Meteors Over Texas

Meteors

Keep an eye on the night sky and you might see a meteor.

This is Passport to Texas

When small fragments of cosmic debris—created when a comet swings past the sun—enter the earth’s atmosphere at high rates of speed, they’re visible as streaks of light in the night sky. And there are plenty of meteor showers on the way.

The popular Perseid meteor shower, which peaks in mid-August, is among the more popular meteor events, and seems to originate from the constellation Perseus. In dark sky locations, expect to see up to 75 meteors an hour.

From early October to Mid-November the Orionids are visible. In a normal year you may see 20-25 meteors an hour; in a great year, as many as 50/hr.
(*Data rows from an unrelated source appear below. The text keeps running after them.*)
import Summits.QuantumFields.GaugeBoot.WordDerivative
import Literature.MathematicalPhysics.QuantumLattice.GrassmannIntegralWilsonProofs
import HarnessLib

/-!
# The derivative of the Wilson action along the one-link shift = plaquette insertions (cell `gauge-boot`, L1, file 3/5)

Honest framing (cell rule): certified bounds on lattice expectations at stated coupling, gauge group, dimension and
torus size; NOT a mass gap, NOT a continuum limit, NOT a string tension; not summit-bearing
(`FixedCouplingUltralocality`, `PerturbativeInvisibility`).

For the tree's Wilson action `wilsonAction ρ U = Σ_{p : Plaquette} (N − Re tr ρ(U_p))` (`ConstructiveQFTWave0.lean`),
the flow derivative along `U ↦ U[e ↦ k(t)U_e]`, `ρ(k t) = exp(tX)`, is `actionDeriv ρ e X U :=
−Σ_p Re tr(insDeriv_p)` (`hasDerivAt_wilsonAction`, `continuous_actionDeriv`).  The combinatorial heart of the lattice
loop equation is then the RE-INDEXING of this plaquette sum (valid on every torus `L ≥ 1`): exactly the `2(d−1)`
plaquettes through `e = (x, μ)` contribute, each once, RE-ORIENTED TO START WITH `e` (`plaqWord μ ν ε`,
`sum_trace_insDeriv_plaquette`), and for skew-Hermitian `X` and unitary `ρ` the derivative takes the symmetric,
`ℂ`-linear-in-`X` form `actionDeriv = −½·plaqIns`, `plaqIns = Σ_{ν≠μ} Σ_{ε=±} tr(X·(ρ(hol P̃_{ν,ε}) − ρ(hol P̃_{ν,ε}⁻¹)))`
(`actionDeriv_eq_plaqIns`) — the `D_a Re Tr U_P` line of the cell's MM-DERIVATION.md §3.
Everything is `[folklore]` (finite sums, trace cyclicity); no measure theory here.

References: Kazakov–Zheng, arXiv:2404.16925 §2 (plaquette terms `A_var` of the loop equation); Guo–Li–Yang–Zhu,
arXiv:2502.14421 §2; cell file `pub-gaugeboot-loop/MM-DERIVATION.md` §§1–4.
-/

noncomputable section

open MeasureTheory Filter Topology NormedSpace
open scoped Matrix.Norms.Frobenius Matrix
open Literature.MathematicalPhysics.QuantumFieldTheory
open Summit.QuantumFields.YangMills.Cruxes.CurvatureAmnesia.WardDefect.SchwingerDyson

namespace Summit.QuantumFields.GaugeBoot

variable {d L N : ℕ} {G : Type} [Group G] {ρ : G →* Matrix (Fin N) (Fin N) ℂ} (e : Edge d L)
  {X : Matrix (Fin N) (Fin N) ℂ} {k : ℝ → G}

/-! ### The derivative of the Wilson action along the shift: plaquette insertions at `e` -/

section ActionDeriv

variable (ρ X)
import Literature.MathematicalPhysics.QuantumFieldTheory.Balaban1983to89.TreeLengthTorus

/-!
# NODE O port PT-A — `stub_G3C` helper (leaves (D)(α)(γ), any edition): SCHUR SUMS OF A SUM OF CUBE-SUPPORTED PIECES — if `T_Y` (domains `Y` of the torus catalogue `𝐃_j`) is supported on
# the indices whose cube lies in `Y` and has (weighted) Schur row∕column sums `≤ c₀·e^{−δ₀·d_j(Y)}`, then for `δ₀ ≥ kappa₀(4·2^d, 2d)` every partial sum `Σ_{Y ∈ S} T_Y` has (weighted) Schur
# sums `≤ c₀·K₀(4·2^d, 2d)` — uniformly in the volume and in the family `S` ((1.26) on the torus)

Cell `ym-nodeO-ideate`, porter hand `hand-27930-G3C` (g0); proof kind, `--supports stmt-QuantumFields-27930 --as helper` (count-neutral).  [I] = [Balaban1987RG1], [II] = [Balaban1988RG2Cluster].

WHY.  The X-localized operators `T^{(Z)} = Σ_{Y ⊆ Z} T_Y` of a walk edition of [16] (63)'s resolvent member (the current `G3CAtRecord` or the repaired `G3CAtRecordL`, `G3C-OBSTRUCTION-v1.md` §5 (D))
must be bounded operators with constants independent of `Z`, of the volume and of `k`; with the P0-ℂ body's (P4) (and the hand's (P4-lat)) this is the animal bound (1.26): a row index `i`
only sees the pieces `Y ∋ cube(i)`.  The weight `w i j ≥ 0` is arbitrary (`1` for (P4), `e^{δ₁·tdist}` for (P4-lat)), so ONE lemma feeds both ✓`…LocPowSeries.l2_opNorm_le_of_row_col_sum` (operator norm)
and ✓`…G3CCombesThomas` ∕ ✓`…G3CResolvent` (x-uniform Combes–Thomas of `x·1 + T^{(Z)}`).

WHAT THIS FILE PROVES (sorry-free; generic finite index type `ι` with a cube map `cub : ι → TPt d N`, pieces indexed by `(tsys d N).Dom` = the record's `(recordDomSys …).Dom`): `sum_exp_above_le`,
`sum_ite_mem_le`, `weightedRowSum_sum_pieces_le` (support in the ROW index) and `weightedColSum_sum_pieces_le` (support in the COLUMN index): `Σ_j ‖(Σ_{Y∈S} T_Y) i j‖·w i j ≤ c₀·K₀(4·2^d, 2d)`.

HONEST FRAMING.  Elementary; nothing of Bałaban's asserted, ported or discharged; `stub_G3C` NOT closed (mis-cut verdict stands); 27930 OPEN; NODE O 0∕1; COUNT 8∕28 · K 1∕4 UNMOVED; finite `𝕋⁴`
at fixed ε — NOT continuum ∕ OS ∕ Clay; **the Yang–Mills mass gap is NOT proved by any of this.**  No `sorry`, no `instance`, no `notation`, no `def`; standard axioms.
-/

noncomputable section

open scoped BigOperators
open Finset

namespace Summit.QuantumFields.YangMills.Theorems.BalabanUVNodesPortS1.G3CGeom

open Literature.MathematicalPhysics.QuantumFieldTheory.Balaban1983to89
open Literature.MathematicalPhysics.QuantumFieldTheory.Balaban1983to89.TreeLengthTorus
open Literature.MathematicalPhysics.QuantumFieldTheory.Balaban1983to89.B12TreeDecay (K₀ kappa₀ CubeSystem.mem_above)

variable {ι : Type*} [Fintype ι] {d N : ℕ} [NeZero N]

/-- (1.26) on the torus, indexed by the domain TYPE `(tsys d N).Dom` (the record's `(recordDomSys …).Dom`): `Σ_{Y ∈ 𝐃, Y ∋ c} e^{−δ·d_j(Y)} ≤ K₀` for `δ ≥ kappa₀`.
[cite: Balaban1988RG2Cluster, (1.26) p.8] -/
theorem sum_exp_above_le (c : TPt d N) {δ : ℝ} (hδ : kappa₀ (4 * 2 ^ d) (2 * d) ≤ δ) :
    ∑ Y ∈ (tcubeSys d N).above c, Real.exp (-(δ * torusTreeLen Y.1)) ≤ K₀ (4 * 2 ^ d) (2 * d) := by
  have h := hTree_torus d N hδ c
  rw [B12TreeDecay.CubeSystem.toCubeCover_above] at h
  refine le_trans (le_of_eq (Finset.sum_congr rfl fun Y _ => ?_)) h
  rw [tsys_dj, neg_mul]

/-- The pieces seen by a row index: `Σ_{Y ∈ S} [c ∈ Y]·c₀e^{−δ₀ d_j(Y)} ≤ c₀·K₀`. [cite: Balaban1988RG2Cluster, (1.26) p.8] -/
theorem sum_ite_mem_le (c : TPt d N) {c₀ δ₀ : ℝ} (hc₀ : 0 ≤ c₀) (hδ₀ : kappa₀ (4 * 2 ^ d) (2 * d) ≤ δ₀) (S : Finset (tsys d N).Dom)
    [DecidablePred fun Y : (tsys d N).Dom => c ∈ Y.1] :
    ∑ Y ∈ S, (if c ∈ Y.1 then c₀ * Real.exp (-(δ₀ * torusTreeLen Y.1)) else 0) ≤ c₀ * K₀ (4 * 2 ^ d) (2 * d) := by
  have hsub : S.filter (fun Y : (tsys d N).Dom => c ∈ Y.1) ⊆ (tcubeSys d N).above c := by
    intro Y hY
    rw [Finset.mem_filter] at hY
    rw [CubeSystem.mem_above, tcubeSys_cubes]
    exact hY.2
  calc ∑ Y ∈ S, (if c ∈ Y.1 then c₀ * Real.exp (-(δ₀ * torusTreeLen Y.1)) else 0)
      = ∑ Y ∈ S.filter (fun Y : (tsys d N).Dom => c ∈ Y.1), c₀ * Real.exp (-(δ₀ * torusTreeLen Y.1)) := (Finset.sum_filter _ _).symm
    _ ≤ ∑ Y ∈ (tcubeSys d N).above c, c₀ * Real.exp (-(δ₀ * torusTreeLen Y.1)) :=
        Finset.sum_le_sum_of_subset_of_nonneg hsub fun _ _ _ => by positivity
    _ = c₀ * ∑ Y ∈ (tcubeSys d N).above c, Real.exp (-(δ₀ * torusTreeLen Y.1)) := by rw [Finset.mul_sum]
    _ ≤ c₀ * K₀ (4 * 2 ^ d) (2 * d) := mul_le_mul_of_nonneg_left (sum_exp_above_le c hδ₀) hc₀

/-- **Weighted Schur ROW sums of a partial sum of cube-supported pieces** (support in the row index): `≤ c₀·K₀`, uniformly in `S` and the volume. [cite: Balaban1988RG2Cluster, (1.26) p.8; Balaban1987RG1, (1.18) p.263] -/
theorem weightedRowSum_sum_pieces_le (cub : ι → TPt d N) (T : (tsys d N).Dom → Matrix ι ι ℂ)
    (hsupp : ∀ (Y : (tsys d N).Dom) (i j : ι), cub i ∉ Y.1 → T Y i j = 0)
    (w : ι → ι → ℝ) (hw : ∀ i j, 0 ≤ w i j) {c₀ δ₀ : ℝ} (hc₀ : 0 ≤ c₀) (hδ₀ : kappa₀ (4 * 2 ^ d) (2 * d) ≤ δ₀)
    (hrow : ∀ (Y : (tsys d N).Dom) (i : ι), ∑ j, ‖T Y i j‖ * w i j ≤ c₀ * Real.exp (-(δ₀ * torusTreeLen Y.1)))
    (S : Finset (tsys d N).Dom) (i : ι) :
    ∑ j, ‖(∑ Y ∈ S, T Y) i j‖ * w i j ≤ c₀ * K₀ (4 * 2 ^ d) (2 * d) := by
  classical
  calc ∑ j, ‖(∑ Y ∈ S, T Y) i j‖ * w i j
      ≤ ∑ j, (∑ Y ∈ S, ‖T Y i j‖) * w i j := by
        refine Finset.sum_le_sum fun j _ => mul_le_mul_of_nonneg_right ?_ (hw i j)
        rw [Matrix.sum_apply]
        exact norm_sum_le _ _
    _ = ∑ Y ∈ S, ∑ j, ‖T Y i j‖ * w i j := by
        rw [Finset.sum_comm]; exact Finset.sum_congr rfl fun j _ => Finset.sum_mul _ _ _
    _ ≤ ∑ Y ∈ S, (if cub i ∈ Y.1 then c₀ * Real.exp (-(δ₀ * torusTreeLen Y.1)) else 0) := by
        refine Finset.sum_le_sum fun Y _ => ?_
        split_ifs with h
        · exact hrow Y i
        · rw [Finset.sum_eq_zero fun j _ => by rw [hsupp Y i j h, norm_zero, zero_mul]]
    _ ≤ c₀ * K₀ (4 * 2 ^ d) (2 * d) := sum_ite_mem_le (cub i) hc₀ hδ₀ S

/-- **Weighted Schur COLUMN sums of a partial sum of cube-supported pieces** (support in the column index): `≤ c₀·K₀`. [cite: Balaban1988RG2Cluster, (1.26) p.8; Balaban1987RG1, (1.18) p.263] -/
theorem weightedColSum_sum_pieces_le (cub : ι → TPt d N) (T : (tsys d N).Dom → Matrix ι ι ℂ)
    (hsupp : ∀ (Y : (tsys d N).Dom) (i j : ι), cub j ∉ Y.1 → T Y i j = 0)
    (w : ι → ι → ℝ) (hw : ∀ i j, 0 ≤ w i j) {c₀ δ₀ : ℝ} (hc₀ : 0 ≤ c₀) (hδ₀ : kappa₀ (4 * 2 ^ d) (2 * d) ≤ δ₀)
    (hcol : ∀ (Y : (tsys d N).Dom) (j : ι), ∑ i, ‖T Y i j‖ * w i j ≤ c₀ * Real.exp (-(δ₀ * torusTreeLen Y.1)))
    (S : Finset (tsys d N).Dom) (j : ι) :
    ∑ i, ‖(∑ Y ∈ S, T Y) i j‖ * w i j ≤ c₀ * K₀ (4 * 2 ^ d) (2 * d) := by
  classical
  calc ∑ i, ‖(∑ Y ∈ S, T Y) i j‖ * w i j
      ≤ ∑ i, (∑ Y ∈ S, ‖T Y i j‖) * w i j := by
        refine Finset.sum_le_sum fun i _ => mul_le_mul_of_nonneg_right ?_ (hw i j)
        rw [Matrix.sum_apply]
        exact norm_sum_le _ _
    _ = ∑ Y ∈ S, ∑ i, ‖T Y i j‖ * w i j := by
        rw [Finset.sum_comm]; exact Finset.sum_congr rfl fun i _ => Finset.sum_mul _ _ _
    _ ≤ ∑ Y ∈ S, (if cub j ∈ Y.1 then c₀ * Real.exp (-(δ₀ * torusTreeLen Y.1)) else 0) := by
        refine Finset.sum_le_sum fun Y _ => ?_
        split_ifs with h
        · exact hcol Y j
        · rw [Finset.sum_eq_zero fun i _ => by rw [hsupp Y i j h, norm_zero, zero_mul]]
    _ ≤ c₀ * K₀ (4 * 2 ^ d) (2 * d) := sum_ite_mem_le (cub j) hc₀ hδ₀ S

end Summit.QuantumFields.YangMills.Theorems.BalabanUVNodesPortS1.G3CGeom

end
The Leonids, are visible much of November, caused by the comet Temple-Tuttle. The Leonids have offered stunning meteor storms as recently as 2001, but expect only 15 meteors an hour through 2031 when the comet reappears.

The Geminids, visible from early to mid-December, are often bright and intensely colored. Meteors start showing up before 10 p.m., which means you don’t have to get up in the middle of the night to see them.

Whether you see 1 or 100 meteors, it’s always a thrill. You can always find more stargazing information in the Texas Parks and Wildlife website.

For Texas Parks and Wildlife…I’m Cecilia Nasti.